How Long Will an IVA Take to Finish?

The length of the IVA is sometimes a stumbling block for many people. The complete length should be five years of monthly payments, and for some people this is a long term commitment. But debtors should remember that these repayments will be reduced and will take the form of one monthly payment. Debtors will no longer have to deal with their creditors once an IVA is in place. Once the IVA has completed this will be a completely fresh start.

Can I Lose My House By Using an IVA?

Debtors will not be asked to sell their property but the value of the property will be taken into account during the assessment. It may be the case that some equity will be required to be released at some point during the IVA. If this is the case then this will happen near the end of the fifth year as the IVA is nearing its completion period.

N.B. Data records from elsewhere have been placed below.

import Summits.CriticalPhenomena.CardyFormulaZ2.Theorems.CardyMeckeFlipMeckeRigidityDilationAPI

/-!
# Dilations normalise the isometries: the conjugation identity on `ℋ_ℂ`

Route `Summits/CriticalPhenomena/CardyFormulaZ2/Theses/CardyMeckeFlip`, crux `MeckeRigidity`
(item stmt-CriticalPhenomena-14826), line `registered`, similarity-covariance package, stub
`exists_isometry_dilate_comm`.

For `t > 0` and a plane isometry `g`, the conjugate `g' := S_{t⁻¹} ∘ g ∘ S_t`, i.e.
`g' w = t⁻¹ · g (t · w)`, is again an isometry of `ℂ`, and on the Schramm–Smirnov space
`ℋ_ℂ = QuadConfig univ` one has `S_t ∘ g' = g ∘ S_t` and `g' ∘ S_{t⁻¹} = S_{t⁻¹} ∘ g`.
-/

noncomputable section
open MeasureTheory Set Metric Filter Topology
open Literature.Probability.Percolation Literature.Probability.Percolation.QuadCrossing
namespace Summit.CriticalPhenomena.CardyFormulaZ2.Theorems.CardyMeckeFlip

/-- **Conjugation of isometries by dilations.**  For `t > 0` and `g : ℂ ≃ᵢ ℂ` the map
`g' w = t⁻¹ · g (t · w)` is an isometry of `ℂ` with `S_t (g' · S) = g · (S_t S)` and
`g' · (S_{t⁻¹} S) = S_{t⁻¹} (g · S)` for every configuration `S ∈ ℋ_ℂ`. [folklore] -/
theorem exists_isometry_dilate_comm : ∀ (t : ℝ) (ht : 0 < t) (g : ℂ ≃ᵢ ℂ), ∃ g' : ℂ ≃ᵢ ℂ, (∀ w : ℂ, g' w = ((t : ℂ))⁻¹ * g ((t : ℂ) * w)) ∧ (∀ S : QuadConfig (Set.univ : Set ℂ), QuadConfig.dilate t ht.ne' (QuadConfig.isometry g' S) = QuadConfig.isometry g (QuadConfig.dilate t ht.ne' S)) ∧ (∀ S : QuadConfig (Set.univ : Set ℂ), QuadConfig.isometry g' (QuadConfig.dilate t⁻¹ (inv_ne_zero ht.ne') S) = QuadConfig.dilate t⁻¹ (inv_ne_zero ht.ne') (QuadConfig.isometry g S)) := by
  intro t ht g
  have hτ : (t : ℂ) ≠ 0 := Complex.ofReal_ne_zero.mpr ht.ne'
  -- the conjugate `g' = S_{t⁻¹} ∘ g ∘ S_t` as an isometric self-equivalence of `ℂ`
  let e : ℂ ≃ ℂ :=
    { toFun := fun w => ((t : ℂ))⁻¹ * g ((t : ℂ) * w)
      invFun := fun w => ((t : ℂ))⁻¹ * g.symm ((t : ℂ) * w)
      left_inv := fun w => by
        simp only [mul_inv_cancel_left₀ hτ, IsometryEquiv.symm_apply_apply, inv_mul_cancel_left₀ hτ]
      right_inv := fun w => by
        simp only [mul_inv_cancel_left₀ hτ, IsometryEquiv.apply_symm_apply, inv_mul_cancel_left₀ hτ] }
  have he : Isometry e := by
    refine Isometry.of_dist_eq fun x y => ?_
    show dist (((t : ℂ))⁻¹ * g ((t : ℂ) * x)) (((t : ℂ))⁻¹ * g ((t : ℂ) * y)) = dist x y
    rw [Complex.dist_eq, ← mul_sub, norm_mul, ← Complex.dist_eq, g.dist_eq, Complex.dist_eq,
      ← mul_sub, norm_mul, ← mul_assoc, norm_inv, inv_mul_cancel₀ (norm_ne_zero_iff.mpr hτ), one_mul,
      Complex.dist_eq]
  let g' : ℂ ≃ᵢ ℂ := ⟨e, he⟩
  have hg' : ∀ w : ℂ, g' w = ((t : ℂ))⁻¹ * g ((t : ℂ) * w) := fun _ => rfl
  have hg's : ∀ w : ℂ, g'.symm w = ((t : ℂ))⁻¹ * g.symm ((t : ℂ) * w) := fun _ => rfl
  -- `S_t ∘ g' = g ∘ S_t` on configurations
  have h1 : ∀ S : QuadConfig (Set.univ : Set ℂ), QuadConfig.dilate t ht.ne' (QuadConfig.isometry g' S) =
      QuadConfig.isometry g (QuadConfig.dilate t ht.ne' S) := by
    intro S
    ext Q
    rw [mem_quadConfig_dilate_iff, QuadConfig.isometry, QuadConfig.mem_mapHomeomorph,
      QuadConfig.isometry, QuadConfig.mem_mapHomeomorph, mem_quadConfig_dilate_iff]
    have hQ : (Q.dilate t⁻¹ (inv_ne_zero ht.ne')).mapHomeomorph g'.toHomeomorph.symm =
        (Q.mapHomeomorph g.toHomeomorph.symm).dilate t⁻¹ (inv_ne_zero ht.ne') := by
      ext z
      rw [Quad.mapHomeomorph_apply, IsometryEquiv.coe_toHomeomorph_symm, quad_dilate_apply, hg's,
        quad_dilate_apply, Quad.mapHomeomorph_apply, IsometryEquiv.coe_toHomeomorph_symm,
        Complex.ofReal_inv, mul_inv_cancel_left₀ hτ]
    rw [hQ]
  refine ⟨g', hg', h1, fun S => ?_⟩
  -- `g' ∘ S_{t⁻¹} = S_{t⁻¹} ∘ g`, from `h1` applied to `S_{t⁻¹} S`
  have h2 := congrArg (QuadConfig.dilate t⁻¹ (inv_ne_zero ht.ne'))
    (h1 (QuadConfig.dilate t⁻¹ (inv_ne_zero ht.ne') S))
  rwa [quadConfig_dilate_inv_dilate, quadConfig_dilate_dilate_inv] at h2

end Summit.CriticalPhenomena.CardyFormulaZ2.Theorems.CardyMeckeFlip

end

Will I Still Be Paying Interest on Debts During an IVA?

No, once the IVA has been accepted the interest will stop. There will be an assessment on how much the debtor must pay in monthly payments and this will be calculated by the Insolvency Practitioner. Most debt advisors will claim that around 75% of the debts can wiped out. But this is not always the case and it will depend on the debtor’s financial circumstances and the agreement of the creditors.

Can I Apply if I am Not a Homeowner?

Yes, people who rent their accommodation are eligible to apply for an IVA. The IVA will not affect their tenant status as there is no equity to release from a rented home. Business owners can also apply for an IVA without it affecting their business status. A debt solution as such bankruptcy can severely curtail business operations especially for directors of limited companies.

Who Can I Talk About Arranging an IVA?

Anyone who is considering this debt solution should seek professional advice. It will be beneficial to talk to someone from either the Citizen’s Advice or the Consumer Credit Counselling Service (CCCS). These debt help agencies are free to use and will be able to offer advice on the various debt solutions available. There may be some alternatives to an IVA that will be better suited to the individual’s debt situation.